YOUR INSTRUCTIONS: In the data below, one line contains "(hp2 : p ≤ 2)" and a later one contains "y) : ℝ) : ℂ) * Y y)‖". Print both, with every line between them, exactly and alone.

══ MATERIAL PROVIDED ══

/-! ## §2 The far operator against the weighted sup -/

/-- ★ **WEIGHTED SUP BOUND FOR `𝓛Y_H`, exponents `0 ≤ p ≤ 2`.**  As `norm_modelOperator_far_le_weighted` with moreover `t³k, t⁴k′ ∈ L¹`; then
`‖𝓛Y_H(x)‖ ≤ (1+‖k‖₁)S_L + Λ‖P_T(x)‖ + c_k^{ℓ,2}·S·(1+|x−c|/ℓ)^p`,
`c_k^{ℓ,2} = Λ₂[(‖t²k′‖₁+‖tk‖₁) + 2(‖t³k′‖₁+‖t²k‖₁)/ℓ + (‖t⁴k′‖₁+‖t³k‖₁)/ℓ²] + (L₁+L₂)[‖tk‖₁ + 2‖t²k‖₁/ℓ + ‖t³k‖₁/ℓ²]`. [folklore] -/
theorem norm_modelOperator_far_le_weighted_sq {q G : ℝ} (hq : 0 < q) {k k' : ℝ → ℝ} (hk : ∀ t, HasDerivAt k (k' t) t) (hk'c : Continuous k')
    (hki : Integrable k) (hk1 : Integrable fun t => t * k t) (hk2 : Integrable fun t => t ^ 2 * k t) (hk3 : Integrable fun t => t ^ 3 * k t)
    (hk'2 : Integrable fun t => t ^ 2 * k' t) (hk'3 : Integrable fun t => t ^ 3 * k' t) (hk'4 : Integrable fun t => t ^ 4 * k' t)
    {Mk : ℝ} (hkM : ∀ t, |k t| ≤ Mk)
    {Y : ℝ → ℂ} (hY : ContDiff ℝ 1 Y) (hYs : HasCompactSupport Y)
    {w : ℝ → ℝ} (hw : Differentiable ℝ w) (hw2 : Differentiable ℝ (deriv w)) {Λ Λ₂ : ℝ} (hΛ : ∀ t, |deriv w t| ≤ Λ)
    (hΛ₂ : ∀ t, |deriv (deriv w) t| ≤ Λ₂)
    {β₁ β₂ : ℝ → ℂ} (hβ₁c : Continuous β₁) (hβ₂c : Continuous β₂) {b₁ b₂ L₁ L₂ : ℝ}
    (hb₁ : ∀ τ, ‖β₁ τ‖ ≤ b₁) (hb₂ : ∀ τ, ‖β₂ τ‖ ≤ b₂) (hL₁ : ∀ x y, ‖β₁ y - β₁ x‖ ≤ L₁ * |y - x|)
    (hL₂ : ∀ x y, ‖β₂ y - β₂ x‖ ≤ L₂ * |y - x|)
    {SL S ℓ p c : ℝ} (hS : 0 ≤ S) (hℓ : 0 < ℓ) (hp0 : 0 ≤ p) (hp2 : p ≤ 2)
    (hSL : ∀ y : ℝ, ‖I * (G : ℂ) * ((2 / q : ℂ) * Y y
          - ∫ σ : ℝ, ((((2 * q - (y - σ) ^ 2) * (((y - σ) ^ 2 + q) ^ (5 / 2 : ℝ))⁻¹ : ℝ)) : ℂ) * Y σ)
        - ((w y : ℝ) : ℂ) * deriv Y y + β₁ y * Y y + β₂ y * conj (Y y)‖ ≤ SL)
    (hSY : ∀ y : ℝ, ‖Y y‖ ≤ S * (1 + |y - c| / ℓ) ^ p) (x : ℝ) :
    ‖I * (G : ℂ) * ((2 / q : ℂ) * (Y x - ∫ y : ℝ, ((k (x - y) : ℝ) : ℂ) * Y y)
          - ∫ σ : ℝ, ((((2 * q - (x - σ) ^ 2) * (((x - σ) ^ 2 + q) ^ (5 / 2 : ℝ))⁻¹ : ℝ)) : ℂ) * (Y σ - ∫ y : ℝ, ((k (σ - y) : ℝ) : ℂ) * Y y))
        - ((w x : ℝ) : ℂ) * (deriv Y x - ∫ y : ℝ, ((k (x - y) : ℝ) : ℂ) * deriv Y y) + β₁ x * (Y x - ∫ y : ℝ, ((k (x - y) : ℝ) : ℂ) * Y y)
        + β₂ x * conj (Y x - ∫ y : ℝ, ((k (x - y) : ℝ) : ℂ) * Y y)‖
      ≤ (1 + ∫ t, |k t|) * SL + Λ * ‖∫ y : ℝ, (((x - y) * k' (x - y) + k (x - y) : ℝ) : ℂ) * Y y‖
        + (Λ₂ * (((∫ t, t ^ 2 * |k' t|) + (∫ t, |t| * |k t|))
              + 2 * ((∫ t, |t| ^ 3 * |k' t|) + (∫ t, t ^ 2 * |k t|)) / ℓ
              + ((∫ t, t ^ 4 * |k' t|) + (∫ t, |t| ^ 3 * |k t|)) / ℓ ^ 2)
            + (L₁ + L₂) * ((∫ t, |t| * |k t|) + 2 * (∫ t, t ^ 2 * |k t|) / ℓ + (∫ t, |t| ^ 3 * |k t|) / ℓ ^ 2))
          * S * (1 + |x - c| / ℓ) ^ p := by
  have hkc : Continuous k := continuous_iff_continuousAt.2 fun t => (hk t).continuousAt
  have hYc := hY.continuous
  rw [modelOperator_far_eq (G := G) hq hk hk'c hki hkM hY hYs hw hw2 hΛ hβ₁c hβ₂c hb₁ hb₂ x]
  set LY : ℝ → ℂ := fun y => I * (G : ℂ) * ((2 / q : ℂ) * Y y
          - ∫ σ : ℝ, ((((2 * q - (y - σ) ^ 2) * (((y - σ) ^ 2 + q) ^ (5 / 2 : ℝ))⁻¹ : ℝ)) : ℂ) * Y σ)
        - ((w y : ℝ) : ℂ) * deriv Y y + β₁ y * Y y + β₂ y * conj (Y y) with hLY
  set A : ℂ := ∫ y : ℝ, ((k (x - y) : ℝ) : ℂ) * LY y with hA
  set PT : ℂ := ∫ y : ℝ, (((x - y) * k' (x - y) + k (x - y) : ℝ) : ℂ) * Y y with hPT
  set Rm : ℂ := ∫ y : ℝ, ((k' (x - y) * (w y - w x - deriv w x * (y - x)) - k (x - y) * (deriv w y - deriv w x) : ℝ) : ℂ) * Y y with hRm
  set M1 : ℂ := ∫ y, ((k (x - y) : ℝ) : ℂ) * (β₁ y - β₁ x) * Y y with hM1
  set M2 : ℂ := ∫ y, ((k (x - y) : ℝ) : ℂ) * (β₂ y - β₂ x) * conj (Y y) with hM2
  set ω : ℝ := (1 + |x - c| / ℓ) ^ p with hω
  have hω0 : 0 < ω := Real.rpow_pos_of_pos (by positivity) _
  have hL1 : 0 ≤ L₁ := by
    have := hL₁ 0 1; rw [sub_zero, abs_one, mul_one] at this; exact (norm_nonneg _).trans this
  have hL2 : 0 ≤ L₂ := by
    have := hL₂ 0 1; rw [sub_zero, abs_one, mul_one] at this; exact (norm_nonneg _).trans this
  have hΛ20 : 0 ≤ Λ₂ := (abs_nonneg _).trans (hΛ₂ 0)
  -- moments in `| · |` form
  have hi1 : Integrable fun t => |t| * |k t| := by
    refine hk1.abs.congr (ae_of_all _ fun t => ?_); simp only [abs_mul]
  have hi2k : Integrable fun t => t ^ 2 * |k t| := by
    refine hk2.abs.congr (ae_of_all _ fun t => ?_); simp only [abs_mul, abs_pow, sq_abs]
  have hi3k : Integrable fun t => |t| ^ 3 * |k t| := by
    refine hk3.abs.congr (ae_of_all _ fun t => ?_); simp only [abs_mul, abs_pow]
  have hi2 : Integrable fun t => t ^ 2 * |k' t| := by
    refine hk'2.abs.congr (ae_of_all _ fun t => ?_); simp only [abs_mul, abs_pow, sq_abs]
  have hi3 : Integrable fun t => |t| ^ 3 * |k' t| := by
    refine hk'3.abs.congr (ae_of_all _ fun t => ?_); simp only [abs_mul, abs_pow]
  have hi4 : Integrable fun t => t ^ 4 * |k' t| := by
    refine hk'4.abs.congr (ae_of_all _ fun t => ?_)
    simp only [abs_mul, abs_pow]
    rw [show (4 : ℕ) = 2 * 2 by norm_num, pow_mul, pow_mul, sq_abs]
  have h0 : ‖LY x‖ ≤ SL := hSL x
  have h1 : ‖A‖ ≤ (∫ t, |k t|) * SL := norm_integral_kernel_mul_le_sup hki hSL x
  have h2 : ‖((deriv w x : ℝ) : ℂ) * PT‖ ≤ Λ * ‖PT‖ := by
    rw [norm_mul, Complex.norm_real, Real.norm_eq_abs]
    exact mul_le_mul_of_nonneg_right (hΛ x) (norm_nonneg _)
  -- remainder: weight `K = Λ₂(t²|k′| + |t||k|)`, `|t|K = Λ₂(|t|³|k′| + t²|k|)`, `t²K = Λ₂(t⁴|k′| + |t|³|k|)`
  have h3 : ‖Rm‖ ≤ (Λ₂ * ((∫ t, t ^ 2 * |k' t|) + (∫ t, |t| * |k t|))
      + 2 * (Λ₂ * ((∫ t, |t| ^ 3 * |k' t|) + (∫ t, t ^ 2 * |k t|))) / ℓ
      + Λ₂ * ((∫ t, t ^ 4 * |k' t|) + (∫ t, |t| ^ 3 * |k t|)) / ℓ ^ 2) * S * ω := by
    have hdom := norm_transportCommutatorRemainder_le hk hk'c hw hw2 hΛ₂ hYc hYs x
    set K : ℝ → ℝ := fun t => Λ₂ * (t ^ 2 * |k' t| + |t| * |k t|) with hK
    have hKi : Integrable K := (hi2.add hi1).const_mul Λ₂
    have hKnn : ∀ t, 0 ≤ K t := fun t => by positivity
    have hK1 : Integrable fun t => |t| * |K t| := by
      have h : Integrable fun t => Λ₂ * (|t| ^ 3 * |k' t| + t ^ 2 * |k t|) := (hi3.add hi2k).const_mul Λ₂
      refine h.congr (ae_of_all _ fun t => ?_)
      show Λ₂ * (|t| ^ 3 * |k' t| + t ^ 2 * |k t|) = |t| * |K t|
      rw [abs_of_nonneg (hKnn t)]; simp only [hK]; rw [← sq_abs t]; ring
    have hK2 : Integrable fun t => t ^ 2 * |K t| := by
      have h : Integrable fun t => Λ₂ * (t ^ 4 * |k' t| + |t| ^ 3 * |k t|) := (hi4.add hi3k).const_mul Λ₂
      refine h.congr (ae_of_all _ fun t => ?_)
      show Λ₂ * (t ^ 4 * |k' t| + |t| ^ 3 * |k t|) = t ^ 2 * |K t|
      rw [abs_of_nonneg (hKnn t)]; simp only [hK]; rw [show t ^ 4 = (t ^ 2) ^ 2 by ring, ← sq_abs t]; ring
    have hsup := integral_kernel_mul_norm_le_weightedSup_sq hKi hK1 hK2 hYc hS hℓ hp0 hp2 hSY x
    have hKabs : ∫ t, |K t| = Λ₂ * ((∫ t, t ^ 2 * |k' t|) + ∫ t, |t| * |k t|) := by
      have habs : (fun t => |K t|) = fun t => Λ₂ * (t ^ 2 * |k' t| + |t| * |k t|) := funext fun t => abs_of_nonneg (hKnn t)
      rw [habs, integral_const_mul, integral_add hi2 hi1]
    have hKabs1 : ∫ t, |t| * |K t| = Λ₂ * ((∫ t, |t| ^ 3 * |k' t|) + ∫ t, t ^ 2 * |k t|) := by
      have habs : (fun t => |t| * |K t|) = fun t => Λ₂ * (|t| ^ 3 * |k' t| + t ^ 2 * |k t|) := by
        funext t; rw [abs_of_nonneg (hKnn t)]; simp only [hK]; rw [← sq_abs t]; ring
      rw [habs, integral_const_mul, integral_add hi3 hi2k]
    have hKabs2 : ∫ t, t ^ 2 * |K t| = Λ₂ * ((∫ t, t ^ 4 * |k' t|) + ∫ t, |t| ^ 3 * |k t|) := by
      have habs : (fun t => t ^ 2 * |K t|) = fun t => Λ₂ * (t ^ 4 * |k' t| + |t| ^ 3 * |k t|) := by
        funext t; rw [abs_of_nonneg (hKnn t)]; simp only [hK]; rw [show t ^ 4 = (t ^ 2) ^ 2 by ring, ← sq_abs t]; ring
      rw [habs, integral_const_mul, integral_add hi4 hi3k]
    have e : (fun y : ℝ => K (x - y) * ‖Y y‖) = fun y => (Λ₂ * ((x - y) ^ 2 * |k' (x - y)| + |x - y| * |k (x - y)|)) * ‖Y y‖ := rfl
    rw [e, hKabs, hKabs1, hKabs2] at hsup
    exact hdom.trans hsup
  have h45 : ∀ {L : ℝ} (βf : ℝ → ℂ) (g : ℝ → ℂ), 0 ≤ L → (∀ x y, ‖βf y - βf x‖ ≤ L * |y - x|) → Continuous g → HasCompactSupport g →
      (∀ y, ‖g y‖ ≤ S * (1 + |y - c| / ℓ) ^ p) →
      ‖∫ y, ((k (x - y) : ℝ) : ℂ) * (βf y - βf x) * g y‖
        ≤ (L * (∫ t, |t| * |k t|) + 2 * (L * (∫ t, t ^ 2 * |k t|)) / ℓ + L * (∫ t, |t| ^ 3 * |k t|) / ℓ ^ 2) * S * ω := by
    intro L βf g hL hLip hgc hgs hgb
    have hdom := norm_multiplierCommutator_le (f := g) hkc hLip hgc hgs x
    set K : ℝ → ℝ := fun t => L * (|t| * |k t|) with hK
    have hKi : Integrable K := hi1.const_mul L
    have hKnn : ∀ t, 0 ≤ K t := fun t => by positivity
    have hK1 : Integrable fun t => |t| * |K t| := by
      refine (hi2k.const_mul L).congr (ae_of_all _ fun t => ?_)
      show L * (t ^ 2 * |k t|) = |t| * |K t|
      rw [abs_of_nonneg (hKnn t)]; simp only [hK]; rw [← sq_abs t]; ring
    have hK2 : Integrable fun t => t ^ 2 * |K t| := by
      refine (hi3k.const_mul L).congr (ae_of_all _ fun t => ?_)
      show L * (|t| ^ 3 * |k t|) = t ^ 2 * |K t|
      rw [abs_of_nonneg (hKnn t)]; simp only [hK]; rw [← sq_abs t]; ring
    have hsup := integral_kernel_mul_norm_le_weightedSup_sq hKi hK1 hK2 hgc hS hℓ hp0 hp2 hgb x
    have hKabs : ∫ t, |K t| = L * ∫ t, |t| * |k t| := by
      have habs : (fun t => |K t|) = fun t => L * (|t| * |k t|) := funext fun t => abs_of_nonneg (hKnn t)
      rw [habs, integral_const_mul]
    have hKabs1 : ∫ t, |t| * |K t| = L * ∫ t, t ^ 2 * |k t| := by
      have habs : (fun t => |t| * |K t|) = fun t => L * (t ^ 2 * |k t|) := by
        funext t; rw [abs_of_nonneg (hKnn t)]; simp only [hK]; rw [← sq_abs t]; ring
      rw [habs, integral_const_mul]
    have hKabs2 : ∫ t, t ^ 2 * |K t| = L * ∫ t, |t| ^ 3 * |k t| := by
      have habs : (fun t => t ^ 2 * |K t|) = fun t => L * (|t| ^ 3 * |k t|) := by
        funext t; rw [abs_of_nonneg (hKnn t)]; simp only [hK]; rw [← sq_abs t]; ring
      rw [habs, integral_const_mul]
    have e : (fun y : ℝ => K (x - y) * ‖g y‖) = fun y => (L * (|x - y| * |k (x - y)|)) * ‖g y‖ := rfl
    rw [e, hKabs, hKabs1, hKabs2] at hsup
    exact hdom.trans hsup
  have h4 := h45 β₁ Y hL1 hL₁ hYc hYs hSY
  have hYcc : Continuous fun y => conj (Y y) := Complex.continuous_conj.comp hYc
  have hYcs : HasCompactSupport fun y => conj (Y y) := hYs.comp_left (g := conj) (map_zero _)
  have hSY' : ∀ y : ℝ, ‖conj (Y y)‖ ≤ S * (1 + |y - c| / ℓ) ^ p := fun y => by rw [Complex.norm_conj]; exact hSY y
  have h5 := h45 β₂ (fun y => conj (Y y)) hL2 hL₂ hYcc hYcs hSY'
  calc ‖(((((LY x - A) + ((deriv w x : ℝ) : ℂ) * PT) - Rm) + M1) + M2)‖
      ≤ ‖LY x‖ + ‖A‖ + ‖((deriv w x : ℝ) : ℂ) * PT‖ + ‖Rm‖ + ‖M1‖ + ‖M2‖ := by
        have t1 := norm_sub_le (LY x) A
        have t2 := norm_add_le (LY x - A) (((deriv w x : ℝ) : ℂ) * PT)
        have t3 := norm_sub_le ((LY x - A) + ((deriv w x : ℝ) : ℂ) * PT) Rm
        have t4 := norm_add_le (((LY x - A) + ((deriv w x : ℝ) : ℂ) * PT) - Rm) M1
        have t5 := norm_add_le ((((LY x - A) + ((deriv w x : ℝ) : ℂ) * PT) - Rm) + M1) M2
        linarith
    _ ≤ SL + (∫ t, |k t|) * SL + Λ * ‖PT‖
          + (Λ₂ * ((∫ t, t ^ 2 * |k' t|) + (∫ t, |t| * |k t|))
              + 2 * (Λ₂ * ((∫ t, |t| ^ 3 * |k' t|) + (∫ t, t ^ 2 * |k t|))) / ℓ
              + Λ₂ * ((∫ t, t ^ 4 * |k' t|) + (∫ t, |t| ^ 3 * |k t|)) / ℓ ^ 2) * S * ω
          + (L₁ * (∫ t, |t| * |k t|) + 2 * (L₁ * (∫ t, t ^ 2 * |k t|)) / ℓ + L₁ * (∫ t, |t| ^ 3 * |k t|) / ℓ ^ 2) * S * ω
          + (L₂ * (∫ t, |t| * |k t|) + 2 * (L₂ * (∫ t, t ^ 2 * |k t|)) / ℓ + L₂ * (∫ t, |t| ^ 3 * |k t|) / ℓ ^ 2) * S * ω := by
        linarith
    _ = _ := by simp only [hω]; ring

═══
══ MATERIAL PROVIDED ══

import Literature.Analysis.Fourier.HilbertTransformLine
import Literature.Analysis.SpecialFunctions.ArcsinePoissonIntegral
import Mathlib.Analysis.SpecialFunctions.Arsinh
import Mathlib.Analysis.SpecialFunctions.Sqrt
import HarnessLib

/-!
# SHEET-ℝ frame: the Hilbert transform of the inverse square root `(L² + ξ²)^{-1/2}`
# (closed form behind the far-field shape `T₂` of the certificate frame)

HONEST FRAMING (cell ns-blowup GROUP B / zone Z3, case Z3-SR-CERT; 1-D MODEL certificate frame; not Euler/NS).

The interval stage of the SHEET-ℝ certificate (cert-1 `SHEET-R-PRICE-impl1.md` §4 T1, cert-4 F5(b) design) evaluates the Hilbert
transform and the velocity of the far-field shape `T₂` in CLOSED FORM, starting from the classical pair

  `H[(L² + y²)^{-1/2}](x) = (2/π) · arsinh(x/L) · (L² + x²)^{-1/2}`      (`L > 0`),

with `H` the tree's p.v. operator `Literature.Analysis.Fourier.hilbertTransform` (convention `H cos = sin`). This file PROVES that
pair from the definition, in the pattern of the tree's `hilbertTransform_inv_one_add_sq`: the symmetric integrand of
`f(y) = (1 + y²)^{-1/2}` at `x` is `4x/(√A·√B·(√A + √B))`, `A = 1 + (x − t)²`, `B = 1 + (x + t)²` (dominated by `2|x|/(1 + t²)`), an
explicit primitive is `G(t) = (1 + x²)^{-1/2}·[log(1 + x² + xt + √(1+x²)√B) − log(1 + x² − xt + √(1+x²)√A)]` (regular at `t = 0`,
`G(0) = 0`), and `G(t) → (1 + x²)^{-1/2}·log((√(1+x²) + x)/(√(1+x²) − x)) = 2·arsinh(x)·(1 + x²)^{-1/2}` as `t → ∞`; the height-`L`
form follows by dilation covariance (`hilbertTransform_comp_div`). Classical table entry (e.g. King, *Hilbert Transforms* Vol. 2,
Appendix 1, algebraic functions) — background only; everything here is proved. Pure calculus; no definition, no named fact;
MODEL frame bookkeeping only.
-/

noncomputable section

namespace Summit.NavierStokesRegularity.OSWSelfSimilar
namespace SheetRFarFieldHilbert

═══
══ MATERIAL PROVIDED ══

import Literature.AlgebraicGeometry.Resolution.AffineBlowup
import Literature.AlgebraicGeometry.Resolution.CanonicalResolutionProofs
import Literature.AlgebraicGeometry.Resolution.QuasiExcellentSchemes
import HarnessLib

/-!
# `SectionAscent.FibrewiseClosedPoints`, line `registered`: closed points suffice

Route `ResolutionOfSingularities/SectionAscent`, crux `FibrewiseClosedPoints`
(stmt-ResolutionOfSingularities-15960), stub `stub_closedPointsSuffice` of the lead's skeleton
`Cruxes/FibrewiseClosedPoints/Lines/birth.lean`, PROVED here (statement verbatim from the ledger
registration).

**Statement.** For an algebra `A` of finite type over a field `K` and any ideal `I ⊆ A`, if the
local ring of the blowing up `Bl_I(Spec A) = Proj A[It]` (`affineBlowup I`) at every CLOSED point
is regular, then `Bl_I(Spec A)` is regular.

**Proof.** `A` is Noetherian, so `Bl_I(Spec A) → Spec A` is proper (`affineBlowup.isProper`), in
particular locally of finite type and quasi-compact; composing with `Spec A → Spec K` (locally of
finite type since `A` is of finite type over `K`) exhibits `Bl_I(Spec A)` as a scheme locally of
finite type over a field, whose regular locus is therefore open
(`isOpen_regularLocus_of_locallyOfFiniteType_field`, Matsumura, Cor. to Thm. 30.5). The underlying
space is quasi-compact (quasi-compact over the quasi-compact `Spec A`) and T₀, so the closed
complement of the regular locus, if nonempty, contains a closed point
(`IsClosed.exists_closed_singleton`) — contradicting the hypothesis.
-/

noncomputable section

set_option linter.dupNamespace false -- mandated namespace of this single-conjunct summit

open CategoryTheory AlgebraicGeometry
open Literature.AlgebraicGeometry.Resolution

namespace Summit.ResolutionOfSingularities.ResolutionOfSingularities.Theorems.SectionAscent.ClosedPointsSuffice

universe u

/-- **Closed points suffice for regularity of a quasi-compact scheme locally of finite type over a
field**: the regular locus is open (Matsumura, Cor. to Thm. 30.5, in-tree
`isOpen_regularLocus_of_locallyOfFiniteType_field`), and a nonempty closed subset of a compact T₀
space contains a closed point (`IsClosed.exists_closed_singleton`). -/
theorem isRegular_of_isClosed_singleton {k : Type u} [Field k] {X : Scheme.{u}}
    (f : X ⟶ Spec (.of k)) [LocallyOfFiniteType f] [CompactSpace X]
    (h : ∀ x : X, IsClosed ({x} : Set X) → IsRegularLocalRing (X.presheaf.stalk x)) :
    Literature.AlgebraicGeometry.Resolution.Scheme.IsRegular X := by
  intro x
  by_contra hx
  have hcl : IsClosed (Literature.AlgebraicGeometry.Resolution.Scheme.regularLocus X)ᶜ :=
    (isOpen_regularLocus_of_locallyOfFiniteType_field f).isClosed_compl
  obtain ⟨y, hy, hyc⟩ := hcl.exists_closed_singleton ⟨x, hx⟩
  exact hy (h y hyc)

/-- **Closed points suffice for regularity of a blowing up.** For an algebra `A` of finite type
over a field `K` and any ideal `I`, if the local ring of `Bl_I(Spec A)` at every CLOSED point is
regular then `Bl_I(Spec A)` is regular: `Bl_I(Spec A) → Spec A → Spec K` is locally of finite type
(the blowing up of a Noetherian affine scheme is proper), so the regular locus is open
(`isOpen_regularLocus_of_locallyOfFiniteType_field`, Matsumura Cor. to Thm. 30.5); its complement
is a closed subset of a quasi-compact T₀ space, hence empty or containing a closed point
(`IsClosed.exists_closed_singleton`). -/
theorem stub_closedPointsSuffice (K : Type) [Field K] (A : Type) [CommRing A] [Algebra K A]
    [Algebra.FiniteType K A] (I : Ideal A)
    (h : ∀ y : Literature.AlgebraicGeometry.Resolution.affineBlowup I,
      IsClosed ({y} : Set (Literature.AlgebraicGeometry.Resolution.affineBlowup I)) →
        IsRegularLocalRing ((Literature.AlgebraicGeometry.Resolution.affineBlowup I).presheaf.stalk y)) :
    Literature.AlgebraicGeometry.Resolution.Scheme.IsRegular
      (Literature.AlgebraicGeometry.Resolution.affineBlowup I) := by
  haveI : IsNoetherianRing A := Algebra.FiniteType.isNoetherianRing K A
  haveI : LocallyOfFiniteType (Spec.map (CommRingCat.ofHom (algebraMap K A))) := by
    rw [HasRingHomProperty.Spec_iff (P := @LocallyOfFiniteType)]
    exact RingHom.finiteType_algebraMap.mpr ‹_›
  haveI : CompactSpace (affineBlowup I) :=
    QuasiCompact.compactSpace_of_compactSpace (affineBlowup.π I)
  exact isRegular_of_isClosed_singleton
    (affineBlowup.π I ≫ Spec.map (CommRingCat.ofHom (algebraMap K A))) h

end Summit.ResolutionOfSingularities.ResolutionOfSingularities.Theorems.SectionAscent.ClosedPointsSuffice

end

═══

FINISHED TASK:
    {SL S ℓ p c : ℝ} (hS : 0 ≤ S) (hℓ : 0 < ℓ) (hp0 : 0 ≤ p) (hp2 : p ≤ 2)
    (hSL : ∀ y : ℝ, ‖I * (G : ℂ) * ((2 / q : ℂ) * Y y
          - ∫ σ : ℝ, ((((2 * q - (y - σ) ^ 2) * (((y - σ) ^ 2 + q) ^ (5 / 2 : ℝ))⁻¹ : ℝ)) : ℂ) * Y σ)
        - ((w y : ℝ) : ℂ) * deriv Y y + β₁ y * Y y + β₂ y * conj (Y y)‖ ≤ SL)
    (hSY : ∀ y : ℝ, ‖Y y‖ ≤ S * (1 + |y - c| / ℓ) ^ p) (x : ℝ) :
    ‖I * (G : ℂ) * ((2 / q : ℂ) * (Y x - ∫ y : ℝ, ((k (x - y) : ℝ) : ℂ) * Y y)
          - ∫ σ : ℝ, ((((2 * q - (x - σ) ^ 2) * (((x - σ) ^ 2 + q) ^ (5 / 2 : ℝ))⁻¹ : ℝ)) : ℂ) * (Y σ - ∫ y : ℝ, ((k (σ - y) : ℝ) : ℂ) * Y y))
        - ((w x : ℝ) : ℂ) * (deriv Y x - ∫ y : ℝ, ((k (x - y) : ℝ) : ℂ) * deriv Y y) + β₁ x * (Y x - ∫ y : ℝ, ((k (x - y) : ℝ) : ℂ) * Y y)
        + β₂ x * conj (Y x - ∫ y : ℝ, ((k (x - y) : ℝ) : ℂ) * Y y)‖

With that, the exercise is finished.